#### HOW TO COMPLETE THIS TASK
The lines below, beginning at the one that contains "have hv := mem_negCone_iff.1 𝔣.v₀_mem" and ending at the last, are to be retyped exactly.

=-=-=

import Literature.NumberTheory.Automorphic.UnitaryCurveCohCotangentForms
import Literature.AlgebraicGeometry.ShimuraVarieties.HermitianNegConeOrbitDensity
import Mathlib.Analysis.Normed.Algebra.MatrixExponential
import HarnessLib

/-!
# The cone extension of a cotangent-type function on `U(σ_{w₁}J)(ℂ)` (rank `2`): from the `K_∞`-law on the group to the
# cotangent law on the cone-open `{g ∈ GL₂(ℂ) | g v₀ negative}`

Topic `AlgebraicGeometry/ShimuraVarieties`; namespace `Literature.AlgebraicGeometry.ShimuraVarieties.UnitaryCurveCone`.
THEOREMS ONLY (no `def`, no instance, no notation, no named fact, no `sorry`); imports ★ `UnitaryCurveCohCotangentForms`
(`ConeFrame`, `IsConeHol`, `archLocal`), ★ `HermitianNegConeOrbitDensity` §1 (hermitian-form identities, Witt transitivity on
negative lines), Mathlib `MatrixExponential`.

SETTING.  `E` a number field, `J ∈ M₂(E)`, `w₁` a complex place, `Jw := σ_{w₁} J ∈ M₂(ℂ)` HERMITIAN, and a cone frame
`𝔣 = (v₀, t₀)` (★ `ConeFrame`: `v₀` negative, `t₀` positive, `⟪t₀, v₀⟫ = 0` for `⟪x, y⟫ = xᴴ Jw y`); `U := archLocal E 2 J w₁ =
U(Jw) ≤ GL₂(ℂ)`.  The pair `(t₀, v₀)` is a basis of `ℂ²` (§1), so every matrix `b` stabilising the line `ℂ v₀` has FRAME
COORDINATES `b v₀ = k v₀`, `b t₀ = a t₀ + d v₀`; the COTANGENT CHARACTER is `λ(b) = a k⁻¹` — the factor of the cone law of ★
`IsConeHol` («`Φ (g b) = (a k⁻¹) Φ g`»), multiplicative in `b` (§2).  The CONE-OPEN `Ω = {g | IsUnit g ∧ g v₀ ∈ negCone Jw}`
is `U · Stab(ℂ v₀)` (§4, by Witt transitivity ★ `exists_unitary_mulVec_eq_smul_of_mem_negCone`), and `U ∩ Stab(ℂ v₀) = K_∞`
(the compact torus fixing the point `[v₀]` of the disc of negative lines).

MAIN RESULTS.
* §3 `conjTranspose_exp_mul_mul_exp_eq` — `Xᴴ Jc + Jc X = 0 ⇒ (exp X)ᴴ Jc (exp X) = Jc` for ANY invertible `Jc` (rank-free twin of ★
  `BallForms.exp_mem_U21`), `isUnit_map_embedding_of_coneFrame` (`Jw` is invertible), and `exists_expFamily_archLocal`: for an
  `ℝ`-linear `X : ℂ → 𝔲(Jw)` there is `γ : ℂ → U` with `γ z = exp (X z)` as matrices.
* §3 `exists_coneProbe` — THE `𝔭`-PROBE OF THE FRAME: an `ℝ`-linear `X : ℂ →ₗ[ℝ] M₂(ℂ)` with `X z ∈ 𝔲(Jw)`, `X z · v₀ = z • t₀`
  and `X z · t₀ ∈ ℂ v₀` (explicitly `X z = ⟪v₀,v₀⟫⁻¹ (z • t₀ (v₀ᴴ Jw) − z̄ • v₀ (t₀ᴴ Jw))`; its `ℂ`-linear half `v₀ ↦ z t₀` spans
  the tangent line of the disc at `[v₀]`, its antilinear half `t₀ ↦ −z̄ ⟪t₀,t₀⟫∕⟪v₀,v₀⟫ · v₀` lies in `Lie Stab(ℂ v₀)` and is unipotent).
* §5 **`exists_coneExtension`** — every `φ : U → ℂ` obeying the cotangent `K_∞`-LAW `φ (u κ) = (a k⁻¹) φ u` (`κ ∈ U`, `κ v₀ = k v₀`,
  `κ t₀ = a t₀ + d v₀`) is the restriction of a function `Φ : M₂(ℂ) → ℂ` obeying the FULL CONE LAW of ★ `IsConeHol 𝔣` (second
  clause, verbatim) — `Φ (u b) := λ(b) φ(u)`, well defined because two factorisations differ by an element of `K_∞` and `λ` is
  multiplicative (§2 `frame_coords_mul`); on non-units `Φ := 0`, which is what the cone law forces when `a = 0`.
This is the ALGEBRAIC half of the rank-2 cone dictionary «cotangent-type functions on the group with holomorphic germs ↔ `IsConeHol`
functions on the cone» (Borel (1997) §5.13–§5.14: automorphic forms of weight `m` on `SL₂(ℝ)` ↔ functions on the upper half plane via
the automorphy factor; here frame-free, for an arbitrary signature-`(1,1)` hermitian form, read on the cone over the disc as in
Bergeron–Millson–Moeglin (2016) Part 2 §1.3); the ANALYTIC half (Cauchy–Riemann along the probe ⇒ holomorphy on the cone) is the
sequel `UnitaryCurveConeHolomorphyOfCR`.  Cell `hodgecm-mathlib`, floor 0, K-groundwork for the P5 named fact TP₂ (rank-2 spectral
projection); seat A-p14 (g16).  HC_CM is proved only modulo the printed citations until rung 0 closes; nothing printed is asserted here.

## References
* [Borel1997] A. Borel, *Automorphic forms on SL₂(ℝ)*, Cambridge Tracts in Math. 130 (1997), §5.13–§5.14.
* [BergeronMillsonMoeglin2016Balls] N. Bergeron, J. Millson, C. Moeglin, Acta Math. 216 (2016), Part 2 §1.3.
* [Jacobson] N. Jacobson, *Basic Algebra I*, 2nd ed. (1985), Ch. V §11 (Witt's theorem).
* [Hall2015] B. Hall, *Lie Groups, Lie Algebras, and Representations*, 2nd ed., GTM 222 (2015), Prop. 2.3–2.4, §3.4 (matrix
  exponential and the Lie algebras of the classical groups).
-/

set_option autoImplicit false

noncomputable section

open Matrix NumberField NumberField.InfinitePlace
open scoped Matrix ComplexConjugate ComplexOrder
open Literature.NumberTheory.Automorphic Literature.NumberTheory.Automorphic.UnitaryGroup
open Literature.NumberTheory.Automorphic.UnitaryCurveForms

namespace Literature.AlgebraicGeometry.ShimuraVarieties.UnitaryCurveCone

variable {E : Type} [Field E] {J : Matrix (Fin 2) (Fin 2) E} {w₁ : {w : InfinitePlace E // IsComplex w}}

/-! ### §1. The frame `(t₀, v₀)` is a `Jw`-orthogonal basis of `ℂ²` -/

section Frame

variable (𝔣 : ConeFrame E J w₁)

/-- `⟪v₀, v₀⟫ ≠ 0` (it has negative real part). [cite: BergeronMillsonMoeglin2016Balls, Part 2 §1.3] -/
theorem form_v₀_ne_zero : star 𝔣.v₀ ⬝ᵥ (J.map w₁.1.embedding *ᵥ 𝔣.v₀) ≠ 0 := by
  intro h
  have hv := mem_negCone_iff.1 𝔣.v₀_mem
  rw [h, Complex.zero_re] at hv
  exact lt_irrefl _ hv

/-- `⟪t₀, t₀⟫ ≠ 0` (it has positive real part). [cite: BergeronMillsonMoeglin2016Balls, Part 2 §1.3] -/
theorem form_t₀_ne_zero : star 𝔣.t₀ ⬝ᵥ (J.map w₁.1.embedding *ᵥ 𝔣.t₀) ≠ 0 := by
  intro h
  have ht := 𝔣.t₀_pos
  rw [h, Complex.zero_re] at ht
  exact lt_irrefl _ ht

/-- `⟪v₀, t₀⟫ = 0` (the hermitian transpose of the frame's orthogonality). [cite: Jacobson, Ch. V §7 pp. 150–151] -/
theorem form_v₀_t₀ (hJ : (J.map w₁.1.embedding).IsHermitian) : star 𝔣.v₀ ⬝ᵥ (J.map w₁.1.embedding *ᵥ 𝔣.t₀) = 0 := by
  rw [← star_star_dotProduct_mulVec hJ, 𝔣.orth, star_zero]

=-=-=

#### WRITTEN RESPONSE
  have hv := mem_negCone_iff.1 𝔣.v₀_mem
  rw [h, Complex.zero_re] at hv
  exact lt_irrefl _ hv

/-- `⟪t₀, t₀⟫ ≠ 0` (it has positive real part). [cite: BergeronMillsonMoeglin2016Balls, Part 2 §1.3] -/
theorem form_t₀_ne_zero : star 𝔣.t₀ ⬝ᵥ (J.map w₁.1.embedding *ᵥ 𝔣.t₀) ≠ 0 := by
  intro h
  have ht := 𝔣.t₀_pos
  rw [h, Complex.zero_re] at ht
  exact lt_irrefl _ ht

/-- `⟪v₀, t₀⟫ = 0` (the hermitian transpose of the frame's orthogonality). [cite: Jacobson, Ch. V §7 pp. 150–151] -/
theorem form_v₀_t₀ (hJ : (J.map w₁.1.embedding).IsHermitian) : star 𝔣.v₀ ⬝ᵥ (J.map w₁.1.embedding *ᵥ 𝔣.t₀) = 0 := by
  rw [← star_star_dotProduct_mulVec hJ, 𝔣.orth, star_zero]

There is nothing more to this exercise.